import Literature.Analysis.PDE.ParabolicMaximumPrinciple1D
import Literature.Analysis.PDE.ParabolicHolderNorm
import Mathlib.Analysis.InnerProductSpace.PiL2
import HarnessLib

/-!
# The weak maximum principle for the heat operator on parabolic cylinders of `R^m × ℝ`

Topic `Literature/Analysis/PDE` (companion of `ParabolicMaximumPrinciple1D.lean`, which does one
space dimension, and of `ParabolicHolderNorm.lean`, whose spacetime `Parabolic E`, spatial
derivative `spaceDeriv` and time derivative `timeDeriv` we use).  For a function `u` on parabolic
spacetime over `R^m = EuclideanSpace ℝ (Fin m)`, continuous on the closed parabolic cylinder
`Q = B̄(x₀, R) × [t₀, t₁]`, twice differentiable in space and differentiable from the left in time
at the points of the parabolic interior `B(x₀, R) × (t₀, t₁]`, with
`∂ₜ u - Δ u ≤ 0` there, we prove **the weak maximum principle**
`u ≤ max_{∂_p Q} u` (`le_of_heat_subsolution`: if `u ≤ M` on the parabolic boundary
`∂B(x₀, R) × [t₀, t₁] ∪ B̄(x₀, R) × {t₀}` then `u ≤ M` on `Q`).  Here
`Δ u (X) = Σᵢ D²u(X)(eᵢ, eᵢ)` is `Parabolic.laplacian`.  Proof (Evans, *PDE*, §7.1.3 Thm. 8 with
`L = -Δ`, `c = 0`; Lieberman, Lemma 2.3): perturb to the strict subsolution `u - ε(t - t₀)`, take a
maximum point on the compact cylinder; at an interior maximum `D²u(eᵢ, eᵢ) ≤ 0` along every
coordinate line (`deriv_deriv_nonpos_of_isLocalMax`) and the left time derivative is `≥ 0`
(`nonneg_of_hasDerivWithinAt_Iic_of_le`), contradicting strictness; let `ε → 0`.

## References

* [Evans2010] L. C. Evans, *Partial Differential Equations*, 2nd ed., AMS 2010, §7.1.3, Thm. 8
  (weak maximum principle for parabolic operators, case `c ≡ 0`).
* [Lieberman1996] G. M. Lieberman, *Second Order Parabolic Differential Equations*, World
  Scientific 1996, Ch. II, Lemma 2.3.
-/

noncomputable section

open Set Filter Topology Metric

namespace Literature.Analysis.PDE

namespace Parabolic

variable {m : ℕ}

/-- The **Laplacian** `Δ u (X) = Σᵢ D²u(X)(eᵢ, eᵢ)` of a function on parabolic spacetime over
`R^m` (trace of the second spatial derivative `spaceDeriv (spaceDeriv u)` in the standard
orthonormal basis). [cite: Evans2010, §7.1] -/
def laplacian (u : Parabolic (EuclideanSpace ℝ (Fin m)) → ℝ)
    (X : Parabolic (EuclideanSpace ℝ (Fin m))) : ℝ :=
  ∑ i, spaceDeriv (spaceDeriv u) X (EuclideanSpace.single i 1) (EuclideanSpace.single i 1)

/-- Unfolding the Laplacian. [cite: Evans2010, §7.1] -/
theorem laplacian_eq (u : Parabolic (EuclideanSpace ℝ (Fin m)) → ℝ)
    (X : Parabolic (EuclideanSpace ℝ (Fin m))) :
    laplacian u X =
      ∑ i, spaceDeriv (spaceDeriv u) X (EuclideanSpace.single i 1) (EuclideanSpace.single i 1) :=
  rfl

/-- The closed parabolic cylinder `B̄(x₀, R) × [t₀, t₁]` is compact. [folklore] -/
theorem isCompact_cylinder (x₀ : EuclideanSpace ℝ (Fin m)) (R t₀ t₁ : ℝ) :
    IsCompact {X : Parabolic (EuclideanSpace ℝ (Fin m)) |
      X.x ∈ closedBall x₀ R ∧ X.t ∈ Icc t₀ t₁} := by
  have h : {X : Parabolic (EuclideanSpace ℝ (Fin m)) | X.x ∈ closedBall x₀ R ∧ X.t ∈ Icc t₀ t₁}
      = (homeomorphProd (E := EuclideanSpace ℝ (Fin m))) ⁻¹' (closedBall x₀ R ×ˢ Icc t₀ t₁) := by
    ext X; simp
  rw [h, Homeomorph.isCompact_preimage]
  exact (isCompact_closedBall x₀ R).prod isCompact_Icc

/-- **No interior maximum for a strict subsolution** (the pointwise step): if `x ↦ u(x, τ(Z))`
is differentiable near `Z.x` with derivative `Du`, `Du` is differentiable at `Z.x` with
derivative `D2`, `u(Z.x, ·)` has the left derivative `ut` at `τ(Z)`, and `Z` is a local spatial
maximum and a left temporal maximum of `u`, then `ut - Σᵢ D2(eᵢ, eᵢ) ≥ 0` (second-order condition
along each coordinate line, first-order condition from the left in time).
[cite: Evans2010, §7.1.3 Thm. 8] -/
theorem dt_sub_trace_nonneg_of_isMax {u : Parabolic (EuclideanSpace ℝ (Fin m)) → ℝ}
    {Z : Parabolic (EuclideanSpace ℝ (Fin m))}
    {Du : EuclideanSpace ℝ (Fin m) → EuclideanSpace ℝ (Fin m) →L[ℝ] ℝ}
    {D2 : EuclideanSpace ℝ (Fin m) →L[ℝ] EuclideanSpace ℝ (Fin m) →L[ℝ] ℝ} {ut : ℝ}
    (hD : ∀ᶠ x in 𝓝 Z.x, HasFDerivAt (fun x' => u ⟨x', Z.t⟩) (Du x) x)
    (hD2 : HasFDerivAt Du D2 Z.x)
    (hT : HasDerivWithinAt (fun τ => u ⟨Z.x, τ⟩) ut (Iic Z.t) Z.t)
    (hmaxx : ∀ᶠ x in 𝓝 Z.x, u ⟨x, Z.t⟩ ≤ u Z) (hmaxt : ∀ᶠ τ in 𝓝[<] Z.t, u ⟨Z.x, τ⟩ ≤ u Z) :
    0 ≤ ut - ∑ i, D2 (EuclideanSpace.single i 1) (EuclideanSpace.single i 1) := by
  -- time: the left derivative at a left maximum is nonnegative
  have ht : 0 ≤ ut := nonneg_of_hasDerivWithinAt_Iic_of_le hT hmaxt
  -- space: along every coordinate line the second derivative is nonpositive
  have hx : ∀ i : Fin m, D2 (EuclideanSpace.single i 1) (EuclideanSpace.single i 1) ≤ 0 := by
    intro i
    set e : EuclideanSpace ℝ (Fin m) := EuclideanSpace.single i 1 with he
    set ℓ : ℝ → EuclideanSpace ℝ (Fin m) := fun s => Z.x + s • e with hℓ
    have hℓ0 : ℓ 0 = Z.x := by simp [hℓ]
    have hℓd : ∀ s, HasDerivAt ℓ e s := fun s => by
      simpa [hℓ] using ((hasDerivAt_id s).smul_const e).const_add Z.x
    have hℓc : Tendsto ℓ (𝓝 0) (𝓝 Z.x) := by
      rw [← hℓ0]; exact (hℓd 0).continuousAt.tendsto
    have hf' : ∀ᶠ s in 𝓝 (0 : ℝ), HasDerivAt (fun s => u ⟨ℓ s, Z.t⟩) (Du (ℓ s) e) s := by
      filter_upwards [hℓc.eventually hD] with s hs
      exact hs.comp_hasDerivAt s (hℓd s)
    have hA : HasFDerivAt (fun x' => Du x' e)
        ((Du Z.x).comp (0 : EuclideanSpace ℝ (Fin m) →L[ℝ] EuclideanSpace ℝ (Fin m)) +
          D2.flip e) Z.x :=
      hD2.clm_apply (hasFDerivAt_const e Z.x)
    have hf'' : HasDerivAt (fun s => Du (ℓ s) e) (D2 e e) 0 := by
      have h := hA.comp_hasDerivAt_of_eq 0 (hℓd 0) hℓ0.symm
      simpa [Function.comp_def] using h
    have hmax : IsLocalMax (fun s => u ⟨ℓ s, Z.t⟩) 0 := by
      show ∀ᶠ s in 𝓝 (0 : ℝ), u ⟨ℓ s, Z.t⟩ ≤ u ⟨ℓ 0, Z.t⟩
      rw [hℓ0]
      exact hℓc.eventually hmaxx
    exact deriv_deriv_nonpos_of_isLocalMax hmax hf' hf''
  have hsum : ∑ i, D2 (EuclideanSpace.single i 1) (EuclideanSpace.single i 1) ≤ 0 :=
    Finset.sum_nonpos fun i _ => hx i
  linarith

/-- **The weak maximum principle for the heat operator on a parabolic cylinder** (Evans, *PDE*
§7.1.3 Thm. 8 with `L = -Δ`, `c = 0`; Lieberman Lemma 2.3).  Let `u` be continuous on
`Q = B̄(x₀, R) × [t₀, t₁]`; at every point `X` of the parabolic interior `B(x₀, R) × (t₀, t₁]`
let `x ↦ u(x, t)` be differentiable near `X.x` with derivative `Du(·, t)`, `Du(·, t)`
differentiable at `X.x` with derivative `D2u(X)`, and `u(X.x, ·)` differentiable from the left at
`t` with derivative `ut(X)`, and suppose `ut(X) - Σᵢ D2u(X)(eᵢ, eᵢ) ≤ 0` there.  If `u ≤ M` on the
parabolic boundary (`∂B(x₀, R) × [t₀, t₁]` and `B̄(x₀, R) × {t₀}`), then `u ≤ M` on `Q`.
[cite: Evans2010, §7.1.3 Thm. 8] -/
theorem le_of_subsolution_heat {u : Parabolic (EuclideanSpace ℝ (Fin m)) → ℝ}
    {Du : Parabolic (EuclideanSpace ℝ (Fin m)) → EuclideanSpace ℝ (Fin m) →L[ℝ] ℝ}
    {D2u : Parabolic (EuclideanSpace ℝ (Fin m)) →
      EuclideanSpace ℝ (Fin m) →L[ℝ] EuclideanSpace ℝ (Fin m) →L[ℝ] ℝ}
    {ut : Parabolic (EuclideanSpace ℝ (Fin m)) → ℝ}
    {x₀ : EuclideanSpace ℝ (Fin m)} {R t₀ t₁ M : ℝ}
    (hu : ContinuousOn u {X | X.x ∈ closedBall x₀ R ∧ X.t ∈ Icc t₀ t₁})
    (hD : ∀ X : Parabolic (EuclideanSpace ℝ (Fin m)), X.x ∈ ball x₀ R →
      X.t ∈ Ioc t₀ t₁ →
      ∀ᶠ x in 𝓝 X.x, HasFDerivAt (fun x' => u ⟨x', X.t⟩) (Du ⟨x, X.t⟩) x)
    (hD2 : ∀ X : Parabolic (EuclideanSpace ℝ (Fin m)), X.x ∈ ball x₀ R →
      X.t ∈ Ioc t₀ t₁ →
      HasFDerivAt (fun x' => Du ⟨x', X.t⟩) (D2u X) X.x)
    (hT : ∀ X : Parabolic (EuclideanSpace ℝ (Fin m)), X.x ∈ ball x₀ R →
      X.t ∈ Ioc t₀ t₁ →
      HasDerivWithinAt (fun τ => u ⟨X.x, τ⟩) (ut X) (Iic X.t) X.t)
    (hL : ∀ X : Parabolic (EuclideanSpace ℝ (Fin m)), X.x ∈ ball x₀ R →
      X.t ∈ Ioc t₀ t₁ →
      ut X - ∑ i, D2u X (EuclideanSpace.single i 1) (EuclideanSpace.single i 1) ≤ 0)
    (hside : ∀ X : Parabolic (EuclideanSpace ℝ (Fin m)), X.x ∈ sphere x₀ R →
      X.t ∈ Icc t₀ t₁ →
      u X ≤ M)
    (hbot : ∀ X : Parabolic (EuclideanSpace ℝ (Fin m)), X.x ∈ closedBall x₀ R → X.t = t₀ →
      u X ≤ M)
    {X : Parabolic (EuclideanSpace ℝ (Fin m))} (hXx : X.x ∈ closedBall x₀ R)
    (hXt : X.t ∈ Icc t₀ t₁) : u X ≤ M := by
  have ht01 : t₀ ≤ t₁ := hXt.1.trans hXt.2
  -- it suffices to bound the strict subsolutions `u - ε (t - t₀)`
  suffices key : ∀ ε : ℝ, 0 < ε → u X ≤ M + ε * (t₁ - t₀) by
    refine le_of_forall_pos_le_add fun δ hδ => ?_
    rcases eq_or_lt_of_le ht01 with h | h
    · have h1 := key 1 one_pos
      rw [← h, sub_self, mul_zero, add_zero] at h1
      linarith
    · have h1 := key (δ / (t₁ - t₀)) (div_pos hδ (sub_pos.2 h))
      rwa [div_mul_cancel₀ _ (sub_pos.2 h).ne'] at h1
  intro ε hε
  set v : Parabolic (EuclideanSpace ℝ (Fin m)) → ℝ := fun Y => u Y - ε * (Y.t - t₀) with hv
  have hvc : ContinuousOn v {Y | Y.x ∈ closedBall x₀ R ∧ Y.t ∈ Icc t₀ t₁} :=
    hu.sub ((continuous_const.mul (continuous_t.sub continuous_const)).continuousOn)
  obtain ⟨Z, hZQ, hZmax⟩ := (isCompact_cylinder x₀ R t₀ t₁).exists_isMaxOn ⟨X, hXx, hXt⟩ hvc
  -- the maximum value of `v` is at most `M`
  have hvZ : v Z ≤ M := by
    by_cases hZt : Z.t = t₀
    · have h1 : v Z = u Z := by simp [hv, hZt]
      rw [h1]
      exact hbot Z hZQ.1 hZt
    by_cases hZs : Z.x ∈ sphere x₀ R
    · have h1 : v Z ≤ u Z := by
        simp only [hv, sub_le_self_iff]
        exact mul_nonneg hε.le (sub_nonneg.2 hZQ.2.1)
      exact h1.trans (hside Z hZs hZQ.2)
    -- otherwise `Z` is in the parabolic interior, where `v` is a strict subsolution with a
    -- spatial maximum and a left temporal maximum: contradiction
    exfalso
    have hZb : Z.x ∈ ball x₀ R := by
      have h1 : dist Z.x x₀ ≤ R := mem_closedBall.1 hZQ.1
      exact mem_ball.2 (lt_of_le_of_ne h1 fun h => hZs (mem_sphere.2 h))
    have hZI : Z.t ∈ Ioc t₀ t₁ := ⟨lt_of_le_of_ne hZQ.2.1 (Ne.symm hZt), hZQ.2.2⟩
    have hvD : ∀ᶠ x in 𝓝 Z.x,
        HasFDerivAt (fun x' => v ⟨x', Z.t⟩) (Du ⟨x, Z.t⟩) x := by
      have hfun : (fun x' => v ⟨x', Z.t⟩) = fun x' => u ⟨x', Z.t⟩ - ε * (Z.t - t₀) := rfl
      rw [hfun]
      filter_upwards [hD Z hZb hZI] with x hx using hx.sub_const _
    have hvT : HasDerivWithinAt (fun τ => v ⟨Z.x, τ⟩) (ut Z - ε) (Iic Z.t) Z.t := by
      have h1 : HasDerivWithinAt (fun τ : ℝ => ε * (τ - t₀)) ε (Iic Z.t) Z.t := by
        simpa using (((hasDerivAt_id Z.t).sub_const t₀).const_mul ε).hasDerivWithinAt
      exact (hT Z hZb hZI).sub h1
    have hmaxx : ∀ᶠ x in 𝓝 Z.x, v ⟨x, Z.t⟩ ≤ v Z := by
      filter_upwards [isOpen_ball.mem_nhds hZb] with x hx
      exact hZmax ⟨ball_subset_closedBall hx, hZQ.2⟩
    have hmaxt : ∀ᶠ τ in 𝓝[<] Z.t, v ⟨Z.x, τ⟩ ≤ v Z := by
      filter_upwards [Ioo_mem_nhdsLT hZI.1] with τ hτ
      exact hZmax ⟨hZQ.1, hτ.1.le, hτ.2.le.trans hZQ.2.2⟩
    have key := dt_sub_trace_nonneg_of_isMax hvD (hD2 Z hZb hZI) hvT hmaxx hmaxt
    have hLZ := hL Z hZb hZI
    linarith
  -- conclusion from the bound on the maximum
  have h1 : v X ≤ v Z := hZmax ⟨hXx, hXt⟩
  have h2 : v X = u X - ε * (X.t - t₀) := rfl
  have h3 : ε * (X.t - t₀) ≤ ε * (t₁ - t₀) := by gcongr; exact hXt.2
  linarith

/-- **The weak maximum principle for `∂ₜ - Δ`**, in the vocabulary of `ParabolicHolderNorm.lean`
(`spaceDeriv`, `timeDeriv`, `laplacian`): the case `Du = D u`, `D2u = D² u`, `ut = ∂ₜ u` of
`le_of_subsolution_heat` (for `u` differentiable in time at interior points, the two-sided time
derivative `timeDeriv` is in particular a left derivative). [cite: Evans2010, §7.1.3 Thm. 8] -/
theorem le_of_heat_subsolution {u : Parabolic (EuclideanSpace ℝ (Fin m)) → ℝ}
    {x₀ : EuclideanSpace ℝ (Fin m)} {R t₀ t₁ M : ℝ}
    (hu : ContinuousOn u {X | X.x ∈ closedBall x₀ R ∧ X.t ∈ Icc t₀ t₁})
    (hD : ∀ X : Parabolic (EuclideanSpace ℝ (Fin m)), X.x ∈ ball x₀ R →
      X.t ∈ Ioc t₀ t₁ →
      ∀ᶠ x in 𝓝 X.x, HasFDerivAt (fun x' => u ⟨x', X.t⟩) (spaceDeriv u ⟨x, X.t⟩) x)
    (hD2 : ∀ X : Parabolic (EuclideanSpace ℝ (Fin m)), X.x ∈ ball x₀ R →
      X.t ∈ Ioc t₀ t₁ →
      HasFDerivAt (fun x' => spaceDeriv u ⟨x', X.t⟩) (spaceDeriv (spaceDeriv u) X) X.x)
    (hT : ∀ X : Parabolic (EuclideanSpace ℝ (Fin m)), X.x ∈ ball x₀ R →
      X.t ∈ Ioc t₀ t₁ →
      HasDerivWithinAt (fun τ => u ⟨X.x, τ⟩) (timeDeriv u X) (Iic X.t) X.t)
    (hL : ∀ X : Parabolic (EuclideanSpace ℝ (Fin m)), X.x ∈ ball x₀ R →
      X.t ∈ Ioc t₀ t₁ →
      timeDeriv u X - laplacian u X ≤ 0)
    (hside : ∀ X : Parabolic (EuclideanSpace ℝ (Fin m)), X.x ∈ sphere x₀ R →
      X.t ∈ Icc t₀ t₁ →
      u X ≤ M)
    (hbot : ∀ X : Parabolic (EuclideanSpace ℝ (Fin m)), X.x ∈ closedBall x₀ R → X.t = t₀ →
      u X ≤ M)
    {X : Parabolic (EuclideanSpace ℝ (Fin m))} (hXx : X.x ∈ closedBall x₀ R)
    (hXt : X.t ∈ Icc t₀ t₁) : u X ≤ M :=
  le_of_subsolution_heat (Du := spaceDeriv u) (D2u := spaceDeriv (spaceDeriv u))
    (ut := timeDeriv u) hu hD hD2 hT hL hside hbot hXx hXt

/-- **Comparison form**: under the same regularity, if `∂ₜ u - Δ u ≤ 0` in the parabolic interior
and `u ≤ 0` on the parabolic boundary then `u ≤ 0` on the cylinder; in particular two solutions of
the heat equation with the same parabolic boundary values coincide (apply to `± (u₁ - u₂)`).
[cite: Evans2010, §7.1.3 Thm. 8–9] -/
theorem nonpos_of_heat_subsolution {u : Parabolic (EuclideanSpace ℝ (Fin m)) → ℝ}
    {x₀ : EuclideanSpace ℝ (Fin m)} {R t₀ t₁ : ℝ}
    (hu : ContinuousOn u {X | X.x ∈ closedBall x₀ R ∧ X.t ∈ Icc t₀ t₁})
    (hD : ∀ X : Parabolic (EuclideanSpace ℝ (Fin m)), X.x ∈ ball x₀ R →
      X.t ∈ Ioc t₀ t₁ →
      ∀ᶠ x in 𝓝 X.x, HasFDerivAt (fun x' => u ⟨x', X.t⟩) (spaceDeriv u ⟨x, X.t⟩) x)
    (hD2 : ∀ X : Parabolic (EuclideanSpace ℝ (Fin m)), X.x ∈ ball x₀ R →
      X.t ∈ Ioc t₀ t₁ →
      HasFDerivAt (fun x' => spaceDeriv u ⟨x', X.t⟩) (spaceDeriv (spaceDeriv u) X) X.x)
    (hT : ∀ X : Parabolic (EuclideanSpace ℝ (Fin m)), X.x ∈ ball x₀ R →
      X.t ∈ Ioc t₀ t₁ →
      HasDerivWithinAt (fun τ => u ⟨X.x, τ⟩) (timeDeriv u X) (Iic X.t) X.t)
    (hL : ∀ X : Parabolic (EuclideanSpace ℝ (Fin m)), X.x ∈ ball x₀ R →
      X.t ∈ Ioc t₀ t₁ →
      timeDeriv u X - laplacian u X ≤ 0)
    (hside : ∀ X : Parabolic (EuclideanSpace ℝ (Fin m)), X.x ∈ sphere x₀ R →
      X.t ∈ Icc t₀ t₁ →
      u X ≤ 0)
    (hbot : ∀ X : Parabolic (EuclideanSpace ℝ (Fin m)), X.x ∈ closedBall x₀ R → X.t = t₀ →
      u X ≤ 0)
    {X : Parabolic (EuclideanSpace ℝ (Fin m))} (hXx : X.x ∈ closedBall x₀ R)
    (hXt : X.t ∈ Icc t₀ t₁) : u X ≤ 0 :=
  le_of_heat_subsolution hu hD hD2 hT hL hside hbot hXx hXt

end Parabolic

end Literature.Analysis.PDE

- The problem -
Print the records verbatim, stopping after the "Scientific 1996, Ch. II, Lemma 2.3." line.

- Response to the exercise -
import Literature.Analysis.PDE.ParabolicMaximumPrinciple1D
import Literature.Analysis.PDE.ParabolicHolderNorm
import Mathlib.Analysis.InnerProductSpace.PiL2
import HarnessLib

/-!
# The weak maximum principle for the heat operator on parabolic cylinders of `R^m × ℝ`

Topic `Literature/Analysis/PDE` (companion of `ParabolicMaximumPrinciple1D.lean`, which does one
space dimension, and of `ParabolicHolderNorm.lean`, whose spacetime `Parabolic E`, spatial
derivative `spaceDeriv` and time derivative `timeDeriv` we use).  For a function `u` on parabolic
spacetime over `R^m = EuclideanSpace ℝ (Fin m)`, continuous on the closed parabolic cylinder
`Q = B̄(x₀, R) × [t₀, t₁]`, twice differentiable in space and differentiable from the left in time
at the points of the parabolic interior `B(x₀, R) × (t₀, t₁]`, with
`∂ₜ u - Δ u ≤ 0` there, we prove **the weak maximum principle**
`u ≤ max_{∂_p Q} u` (`le_of_heat_subsolution`: if `u ≤ M` on the parabolic boundary
`∂B(x₀, R) × [t₀, t₁] ∪ B̄(x₀, R) × {t₀}` then `u ≤ M` on `Q`).  Here
`Δ u (X) = Σᵢ D²u(X)(eᵢ, eᵢ)` is `Parabolic.laplacian`.  Proof (Evans, *PDE*, §7.1.3 Thm. 8 with
`L = -Δ`, `c = 0`; Lieberman, Lemma 2.3): perturb to the strict subsolution `u - ε(t - t₀)`, take a
maximum point on the compact cylinder; at an interior maximum `D²u(eᵢ, eᵢ) ≤ 0` along every
coordinate line (`deriv_deriv_nonpos_of_isLocalMax`) and the left time derivative is `≥ 0`
(`nonneg_of_hasDerivWithinAt_Iic_of_le`), contradicting strictness; let `ε → 0`.

## References

* [Evans2010] L. C. Evans, *Partial Differential Equations*, 2nd ed., AMS 2010, §7.1.3, Thm. 8
  (weak maximum principle for parabolic operators, case `c ≡ 0`).
* [Lieberman1996] G. M. Lieberman, *Second Order Parabolic Differential Equations*, World
  Scientific 1996, Ch. II, Lemma 2.3.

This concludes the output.